- _What the task asks_:
Begin at the line below that has "have hμ : μ * μ - 1 ≠ 0 := by" and stop after the line that has "exact (mul_eq_zero.mp hv0).resolve_left hμ". Please restate only those lines, word for word.

[Stored data]
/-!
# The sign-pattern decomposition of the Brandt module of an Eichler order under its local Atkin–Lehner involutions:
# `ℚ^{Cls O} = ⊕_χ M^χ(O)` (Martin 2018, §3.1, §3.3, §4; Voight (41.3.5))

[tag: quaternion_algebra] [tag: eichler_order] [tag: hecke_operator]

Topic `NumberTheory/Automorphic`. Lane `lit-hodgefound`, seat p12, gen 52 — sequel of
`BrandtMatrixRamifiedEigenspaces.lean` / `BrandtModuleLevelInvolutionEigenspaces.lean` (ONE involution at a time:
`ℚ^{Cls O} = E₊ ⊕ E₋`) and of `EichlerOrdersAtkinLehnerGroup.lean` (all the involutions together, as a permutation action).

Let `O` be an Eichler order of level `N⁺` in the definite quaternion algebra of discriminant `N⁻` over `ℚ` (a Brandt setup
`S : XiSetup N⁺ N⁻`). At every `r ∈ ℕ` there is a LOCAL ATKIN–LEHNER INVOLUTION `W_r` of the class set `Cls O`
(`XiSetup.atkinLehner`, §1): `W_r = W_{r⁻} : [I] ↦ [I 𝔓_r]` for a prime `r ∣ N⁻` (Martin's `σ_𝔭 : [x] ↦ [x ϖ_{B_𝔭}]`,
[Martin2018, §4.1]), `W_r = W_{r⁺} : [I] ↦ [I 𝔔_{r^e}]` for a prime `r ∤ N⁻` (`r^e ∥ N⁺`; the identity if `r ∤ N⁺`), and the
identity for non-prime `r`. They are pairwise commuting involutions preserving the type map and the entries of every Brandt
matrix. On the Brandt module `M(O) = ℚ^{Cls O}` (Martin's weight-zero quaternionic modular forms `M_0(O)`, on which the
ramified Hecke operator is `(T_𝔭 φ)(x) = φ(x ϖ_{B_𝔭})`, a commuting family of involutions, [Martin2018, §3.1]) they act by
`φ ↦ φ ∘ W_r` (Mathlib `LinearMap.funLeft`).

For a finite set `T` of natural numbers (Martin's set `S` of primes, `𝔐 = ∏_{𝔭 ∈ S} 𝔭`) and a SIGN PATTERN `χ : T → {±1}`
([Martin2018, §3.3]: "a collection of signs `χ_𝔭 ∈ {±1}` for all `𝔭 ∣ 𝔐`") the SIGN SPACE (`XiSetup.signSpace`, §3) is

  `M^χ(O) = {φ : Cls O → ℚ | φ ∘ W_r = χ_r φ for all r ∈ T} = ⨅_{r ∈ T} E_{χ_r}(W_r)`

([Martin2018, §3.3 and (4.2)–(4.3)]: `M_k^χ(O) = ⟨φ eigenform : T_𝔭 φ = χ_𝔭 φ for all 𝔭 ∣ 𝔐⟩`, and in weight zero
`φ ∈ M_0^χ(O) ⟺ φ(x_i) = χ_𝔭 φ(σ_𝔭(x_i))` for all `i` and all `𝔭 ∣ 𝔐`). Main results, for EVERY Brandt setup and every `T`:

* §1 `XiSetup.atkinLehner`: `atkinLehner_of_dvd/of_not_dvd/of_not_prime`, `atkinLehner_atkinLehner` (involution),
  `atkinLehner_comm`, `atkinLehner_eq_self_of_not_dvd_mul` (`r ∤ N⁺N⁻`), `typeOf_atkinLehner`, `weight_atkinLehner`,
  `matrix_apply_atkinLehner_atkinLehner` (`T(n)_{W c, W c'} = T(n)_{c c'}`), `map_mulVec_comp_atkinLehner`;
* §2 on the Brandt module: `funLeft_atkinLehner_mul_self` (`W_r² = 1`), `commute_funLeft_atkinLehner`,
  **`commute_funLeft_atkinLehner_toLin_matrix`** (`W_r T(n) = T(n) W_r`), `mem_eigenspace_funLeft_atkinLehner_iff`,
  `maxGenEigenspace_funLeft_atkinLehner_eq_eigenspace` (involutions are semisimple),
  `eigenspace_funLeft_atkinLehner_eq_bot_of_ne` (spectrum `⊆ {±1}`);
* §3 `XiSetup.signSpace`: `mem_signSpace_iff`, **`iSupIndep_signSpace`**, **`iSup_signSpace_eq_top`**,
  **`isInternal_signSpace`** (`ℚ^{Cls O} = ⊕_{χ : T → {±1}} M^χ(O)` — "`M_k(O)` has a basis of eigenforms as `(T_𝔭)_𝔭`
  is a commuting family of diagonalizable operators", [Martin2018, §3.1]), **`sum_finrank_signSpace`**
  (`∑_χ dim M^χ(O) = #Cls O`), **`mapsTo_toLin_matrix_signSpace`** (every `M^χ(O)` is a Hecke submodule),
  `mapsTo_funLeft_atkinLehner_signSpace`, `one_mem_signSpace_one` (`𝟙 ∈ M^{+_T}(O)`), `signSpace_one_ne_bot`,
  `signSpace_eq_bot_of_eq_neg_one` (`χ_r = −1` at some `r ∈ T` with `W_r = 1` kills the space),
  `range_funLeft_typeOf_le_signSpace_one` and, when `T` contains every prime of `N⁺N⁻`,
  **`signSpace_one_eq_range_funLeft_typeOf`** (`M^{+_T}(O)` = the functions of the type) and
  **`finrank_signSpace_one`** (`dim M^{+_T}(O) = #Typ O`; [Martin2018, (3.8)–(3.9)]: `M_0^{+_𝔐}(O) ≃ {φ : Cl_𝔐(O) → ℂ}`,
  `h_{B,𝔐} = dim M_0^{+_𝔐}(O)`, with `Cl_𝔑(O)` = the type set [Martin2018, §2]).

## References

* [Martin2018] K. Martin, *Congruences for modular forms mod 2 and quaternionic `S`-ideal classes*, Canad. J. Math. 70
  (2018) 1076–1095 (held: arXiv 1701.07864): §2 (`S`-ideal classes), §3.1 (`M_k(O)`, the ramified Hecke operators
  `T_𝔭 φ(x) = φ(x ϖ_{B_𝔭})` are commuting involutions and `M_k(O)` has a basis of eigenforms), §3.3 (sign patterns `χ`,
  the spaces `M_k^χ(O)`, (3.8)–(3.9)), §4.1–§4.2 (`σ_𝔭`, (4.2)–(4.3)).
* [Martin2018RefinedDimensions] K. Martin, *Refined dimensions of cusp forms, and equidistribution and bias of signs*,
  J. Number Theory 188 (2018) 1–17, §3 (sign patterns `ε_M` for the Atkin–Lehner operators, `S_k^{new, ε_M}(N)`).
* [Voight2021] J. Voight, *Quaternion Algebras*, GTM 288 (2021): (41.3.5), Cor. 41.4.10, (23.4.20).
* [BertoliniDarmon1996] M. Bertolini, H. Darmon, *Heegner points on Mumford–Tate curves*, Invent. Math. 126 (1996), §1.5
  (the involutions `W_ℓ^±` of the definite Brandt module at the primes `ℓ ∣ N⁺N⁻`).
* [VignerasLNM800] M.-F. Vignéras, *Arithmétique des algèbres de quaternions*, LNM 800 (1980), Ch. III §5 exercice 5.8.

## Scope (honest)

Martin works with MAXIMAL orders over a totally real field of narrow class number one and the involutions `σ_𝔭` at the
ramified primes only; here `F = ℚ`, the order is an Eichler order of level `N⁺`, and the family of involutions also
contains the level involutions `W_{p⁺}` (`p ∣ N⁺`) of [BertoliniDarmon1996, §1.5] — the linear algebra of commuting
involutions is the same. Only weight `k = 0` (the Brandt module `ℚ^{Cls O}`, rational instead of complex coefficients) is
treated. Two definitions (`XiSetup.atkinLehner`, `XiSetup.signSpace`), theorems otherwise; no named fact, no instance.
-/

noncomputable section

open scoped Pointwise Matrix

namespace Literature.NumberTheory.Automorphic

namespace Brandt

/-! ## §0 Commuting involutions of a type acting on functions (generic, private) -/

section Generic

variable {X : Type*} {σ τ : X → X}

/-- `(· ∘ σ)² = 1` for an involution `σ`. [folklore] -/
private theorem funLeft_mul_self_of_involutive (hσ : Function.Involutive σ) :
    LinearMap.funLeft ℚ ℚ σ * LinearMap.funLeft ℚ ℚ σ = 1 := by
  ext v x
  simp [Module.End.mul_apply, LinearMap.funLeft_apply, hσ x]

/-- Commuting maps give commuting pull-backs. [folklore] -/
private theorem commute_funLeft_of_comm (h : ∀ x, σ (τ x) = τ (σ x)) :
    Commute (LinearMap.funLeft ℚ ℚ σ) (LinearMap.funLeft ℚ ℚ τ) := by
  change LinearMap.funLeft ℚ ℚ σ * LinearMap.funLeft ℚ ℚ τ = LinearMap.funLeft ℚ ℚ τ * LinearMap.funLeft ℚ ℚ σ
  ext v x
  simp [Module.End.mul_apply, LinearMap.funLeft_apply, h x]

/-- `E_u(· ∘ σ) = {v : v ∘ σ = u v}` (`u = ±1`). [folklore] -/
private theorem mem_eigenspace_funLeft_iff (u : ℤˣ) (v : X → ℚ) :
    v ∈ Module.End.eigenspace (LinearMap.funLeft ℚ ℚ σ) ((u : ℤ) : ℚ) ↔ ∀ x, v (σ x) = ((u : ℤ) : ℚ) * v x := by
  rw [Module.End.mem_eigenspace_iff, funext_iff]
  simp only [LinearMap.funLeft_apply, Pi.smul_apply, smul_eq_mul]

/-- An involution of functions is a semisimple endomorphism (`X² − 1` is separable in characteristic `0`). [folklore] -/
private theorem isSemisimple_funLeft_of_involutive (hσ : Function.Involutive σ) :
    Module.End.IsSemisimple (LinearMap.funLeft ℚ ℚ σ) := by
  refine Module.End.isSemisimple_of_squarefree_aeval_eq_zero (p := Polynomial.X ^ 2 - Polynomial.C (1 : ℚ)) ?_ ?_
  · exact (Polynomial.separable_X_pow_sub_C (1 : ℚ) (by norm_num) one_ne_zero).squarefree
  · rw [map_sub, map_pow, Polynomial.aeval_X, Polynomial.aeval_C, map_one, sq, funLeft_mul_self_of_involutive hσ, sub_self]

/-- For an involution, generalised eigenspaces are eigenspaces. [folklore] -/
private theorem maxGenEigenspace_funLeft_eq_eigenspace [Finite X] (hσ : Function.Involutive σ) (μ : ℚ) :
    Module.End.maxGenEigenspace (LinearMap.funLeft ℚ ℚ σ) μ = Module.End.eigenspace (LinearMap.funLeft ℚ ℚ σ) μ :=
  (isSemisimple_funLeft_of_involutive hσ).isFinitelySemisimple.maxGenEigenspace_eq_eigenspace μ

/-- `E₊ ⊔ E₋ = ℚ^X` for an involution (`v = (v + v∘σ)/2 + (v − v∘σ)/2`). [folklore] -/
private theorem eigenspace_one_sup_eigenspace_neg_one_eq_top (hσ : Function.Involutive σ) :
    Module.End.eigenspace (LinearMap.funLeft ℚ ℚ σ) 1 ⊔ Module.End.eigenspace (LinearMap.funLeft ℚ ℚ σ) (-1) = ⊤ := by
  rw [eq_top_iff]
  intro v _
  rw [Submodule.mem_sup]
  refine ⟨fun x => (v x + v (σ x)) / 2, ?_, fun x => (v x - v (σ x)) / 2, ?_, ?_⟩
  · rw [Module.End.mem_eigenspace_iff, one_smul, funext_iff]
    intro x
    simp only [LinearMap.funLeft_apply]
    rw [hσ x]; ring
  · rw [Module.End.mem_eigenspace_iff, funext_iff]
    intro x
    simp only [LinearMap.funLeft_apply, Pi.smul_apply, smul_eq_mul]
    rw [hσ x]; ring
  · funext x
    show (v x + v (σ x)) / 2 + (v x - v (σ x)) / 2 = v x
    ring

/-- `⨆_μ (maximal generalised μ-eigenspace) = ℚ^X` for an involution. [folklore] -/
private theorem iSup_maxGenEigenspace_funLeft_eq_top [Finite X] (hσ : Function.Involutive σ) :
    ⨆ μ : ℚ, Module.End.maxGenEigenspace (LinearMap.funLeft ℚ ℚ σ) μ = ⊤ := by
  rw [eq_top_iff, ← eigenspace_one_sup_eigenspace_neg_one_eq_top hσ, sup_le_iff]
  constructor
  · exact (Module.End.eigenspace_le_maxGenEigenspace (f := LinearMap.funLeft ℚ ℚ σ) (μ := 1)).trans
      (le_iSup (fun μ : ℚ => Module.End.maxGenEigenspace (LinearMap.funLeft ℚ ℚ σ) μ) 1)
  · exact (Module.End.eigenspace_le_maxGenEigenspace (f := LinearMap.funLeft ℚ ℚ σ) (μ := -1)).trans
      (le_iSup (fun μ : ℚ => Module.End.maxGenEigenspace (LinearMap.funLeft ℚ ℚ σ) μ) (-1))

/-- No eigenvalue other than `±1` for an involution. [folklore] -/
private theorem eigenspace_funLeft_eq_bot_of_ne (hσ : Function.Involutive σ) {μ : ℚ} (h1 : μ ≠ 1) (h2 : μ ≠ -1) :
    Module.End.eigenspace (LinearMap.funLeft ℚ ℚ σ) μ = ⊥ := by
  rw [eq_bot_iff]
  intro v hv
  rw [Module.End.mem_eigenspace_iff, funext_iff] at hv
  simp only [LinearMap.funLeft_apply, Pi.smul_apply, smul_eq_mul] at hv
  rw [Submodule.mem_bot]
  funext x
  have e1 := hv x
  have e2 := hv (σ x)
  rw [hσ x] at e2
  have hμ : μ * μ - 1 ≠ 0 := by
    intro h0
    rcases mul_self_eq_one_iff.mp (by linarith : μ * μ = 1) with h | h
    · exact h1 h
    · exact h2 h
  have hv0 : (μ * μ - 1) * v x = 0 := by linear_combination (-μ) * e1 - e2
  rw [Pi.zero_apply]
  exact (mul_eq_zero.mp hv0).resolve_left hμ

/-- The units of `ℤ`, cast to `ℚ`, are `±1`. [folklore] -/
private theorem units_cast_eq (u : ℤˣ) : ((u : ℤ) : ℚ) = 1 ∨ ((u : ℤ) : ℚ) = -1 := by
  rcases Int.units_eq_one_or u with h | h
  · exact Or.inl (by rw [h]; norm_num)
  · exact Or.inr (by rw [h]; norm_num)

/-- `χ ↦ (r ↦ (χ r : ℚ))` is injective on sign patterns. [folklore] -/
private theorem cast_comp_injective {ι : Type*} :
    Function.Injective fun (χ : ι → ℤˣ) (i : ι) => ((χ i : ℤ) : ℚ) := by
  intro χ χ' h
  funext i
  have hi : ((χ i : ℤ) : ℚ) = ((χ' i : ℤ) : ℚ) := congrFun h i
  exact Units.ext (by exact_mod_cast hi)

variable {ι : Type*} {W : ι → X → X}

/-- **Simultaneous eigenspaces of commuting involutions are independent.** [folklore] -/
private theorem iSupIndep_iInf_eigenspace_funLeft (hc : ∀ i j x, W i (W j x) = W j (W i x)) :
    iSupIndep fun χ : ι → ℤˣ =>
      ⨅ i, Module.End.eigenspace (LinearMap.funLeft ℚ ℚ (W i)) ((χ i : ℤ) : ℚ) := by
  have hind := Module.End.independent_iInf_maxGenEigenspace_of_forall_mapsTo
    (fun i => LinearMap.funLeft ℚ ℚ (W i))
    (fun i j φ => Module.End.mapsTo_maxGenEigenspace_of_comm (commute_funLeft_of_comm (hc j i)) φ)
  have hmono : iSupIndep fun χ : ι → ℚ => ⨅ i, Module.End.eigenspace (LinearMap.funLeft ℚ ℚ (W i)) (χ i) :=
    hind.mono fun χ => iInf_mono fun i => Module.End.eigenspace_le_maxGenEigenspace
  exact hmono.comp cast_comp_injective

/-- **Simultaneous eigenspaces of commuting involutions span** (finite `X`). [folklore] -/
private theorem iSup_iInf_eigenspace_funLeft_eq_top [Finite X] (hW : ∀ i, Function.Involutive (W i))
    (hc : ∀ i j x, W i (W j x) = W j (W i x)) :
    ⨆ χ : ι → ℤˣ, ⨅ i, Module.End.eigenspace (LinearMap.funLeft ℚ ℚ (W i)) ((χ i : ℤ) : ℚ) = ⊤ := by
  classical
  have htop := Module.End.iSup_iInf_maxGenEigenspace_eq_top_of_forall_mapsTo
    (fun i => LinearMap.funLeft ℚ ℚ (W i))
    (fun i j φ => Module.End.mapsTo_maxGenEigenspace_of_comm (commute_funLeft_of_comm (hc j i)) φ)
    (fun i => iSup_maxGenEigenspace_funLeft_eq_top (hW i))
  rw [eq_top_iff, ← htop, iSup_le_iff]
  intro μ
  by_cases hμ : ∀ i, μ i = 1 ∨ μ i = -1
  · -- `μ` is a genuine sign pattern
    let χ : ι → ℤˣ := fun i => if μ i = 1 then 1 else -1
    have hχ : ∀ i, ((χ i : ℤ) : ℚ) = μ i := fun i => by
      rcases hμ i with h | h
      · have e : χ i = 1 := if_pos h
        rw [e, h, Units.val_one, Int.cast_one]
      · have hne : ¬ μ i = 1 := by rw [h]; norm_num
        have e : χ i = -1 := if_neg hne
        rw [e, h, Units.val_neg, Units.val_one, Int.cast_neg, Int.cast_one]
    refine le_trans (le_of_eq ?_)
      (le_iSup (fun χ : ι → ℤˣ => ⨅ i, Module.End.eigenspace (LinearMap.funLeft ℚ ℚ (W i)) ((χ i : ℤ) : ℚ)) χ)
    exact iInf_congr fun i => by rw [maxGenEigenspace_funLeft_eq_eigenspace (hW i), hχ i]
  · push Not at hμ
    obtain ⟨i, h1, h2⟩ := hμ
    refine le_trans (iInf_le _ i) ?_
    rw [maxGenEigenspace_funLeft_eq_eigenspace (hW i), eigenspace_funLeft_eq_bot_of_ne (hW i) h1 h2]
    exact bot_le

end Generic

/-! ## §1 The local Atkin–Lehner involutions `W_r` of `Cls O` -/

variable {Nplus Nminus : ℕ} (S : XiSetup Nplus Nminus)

* * *

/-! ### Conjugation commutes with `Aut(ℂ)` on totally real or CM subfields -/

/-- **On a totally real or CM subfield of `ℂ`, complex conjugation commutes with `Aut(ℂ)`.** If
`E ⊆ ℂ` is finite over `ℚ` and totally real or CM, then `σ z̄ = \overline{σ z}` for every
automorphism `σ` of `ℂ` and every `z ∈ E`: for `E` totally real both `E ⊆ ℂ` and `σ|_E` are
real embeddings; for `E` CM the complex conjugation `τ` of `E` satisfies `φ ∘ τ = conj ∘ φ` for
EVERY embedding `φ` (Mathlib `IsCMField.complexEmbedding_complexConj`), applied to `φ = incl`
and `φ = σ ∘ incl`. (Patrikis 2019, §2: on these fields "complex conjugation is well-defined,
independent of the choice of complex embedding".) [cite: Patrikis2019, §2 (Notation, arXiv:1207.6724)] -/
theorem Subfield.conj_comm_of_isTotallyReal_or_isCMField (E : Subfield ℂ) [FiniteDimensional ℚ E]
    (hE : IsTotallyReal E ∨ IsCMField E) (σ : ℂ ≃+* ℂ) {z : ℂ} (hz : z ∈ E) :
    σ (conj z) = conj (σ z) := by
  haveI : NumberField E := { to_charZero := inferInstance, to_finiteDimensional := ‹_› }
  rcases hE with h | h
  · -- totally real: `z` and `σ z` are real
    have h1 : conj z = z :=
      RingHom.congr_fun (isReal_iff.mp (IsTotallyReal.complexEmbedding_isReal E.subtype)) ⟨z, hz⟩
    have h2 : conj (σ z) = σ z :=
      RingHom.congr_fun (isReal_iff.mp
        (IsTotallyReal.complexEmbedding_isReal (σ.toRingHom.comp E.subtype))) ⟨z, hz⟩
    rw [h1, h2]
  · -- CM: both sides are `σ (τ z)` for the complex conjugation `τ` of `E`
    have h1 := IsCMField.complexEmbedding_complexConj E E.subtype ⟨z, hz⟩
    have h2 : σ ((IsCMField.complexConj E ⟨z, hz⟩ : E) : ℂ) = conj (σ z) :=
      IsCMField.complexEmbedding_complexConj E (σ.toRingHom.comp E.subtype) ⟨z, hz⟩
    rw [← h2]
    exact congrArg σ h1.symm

- _Your response_:
  have hμ : μ * μ - 1 ≠ 0 := by
    intro h0
    rcases mul_self_eq_one_iff.mp (by linarith : μ * μ = 1) with h | h
    · exact h1 h
    · exact h2 h
  have hv0 : (μ * μ - 1) * v x = 0 := by linear_combination (-μ) * e1 - e2
  rw [Pi.zero_apply]
  exact (mul_eq_zero.mp hv0).resolve_left hμ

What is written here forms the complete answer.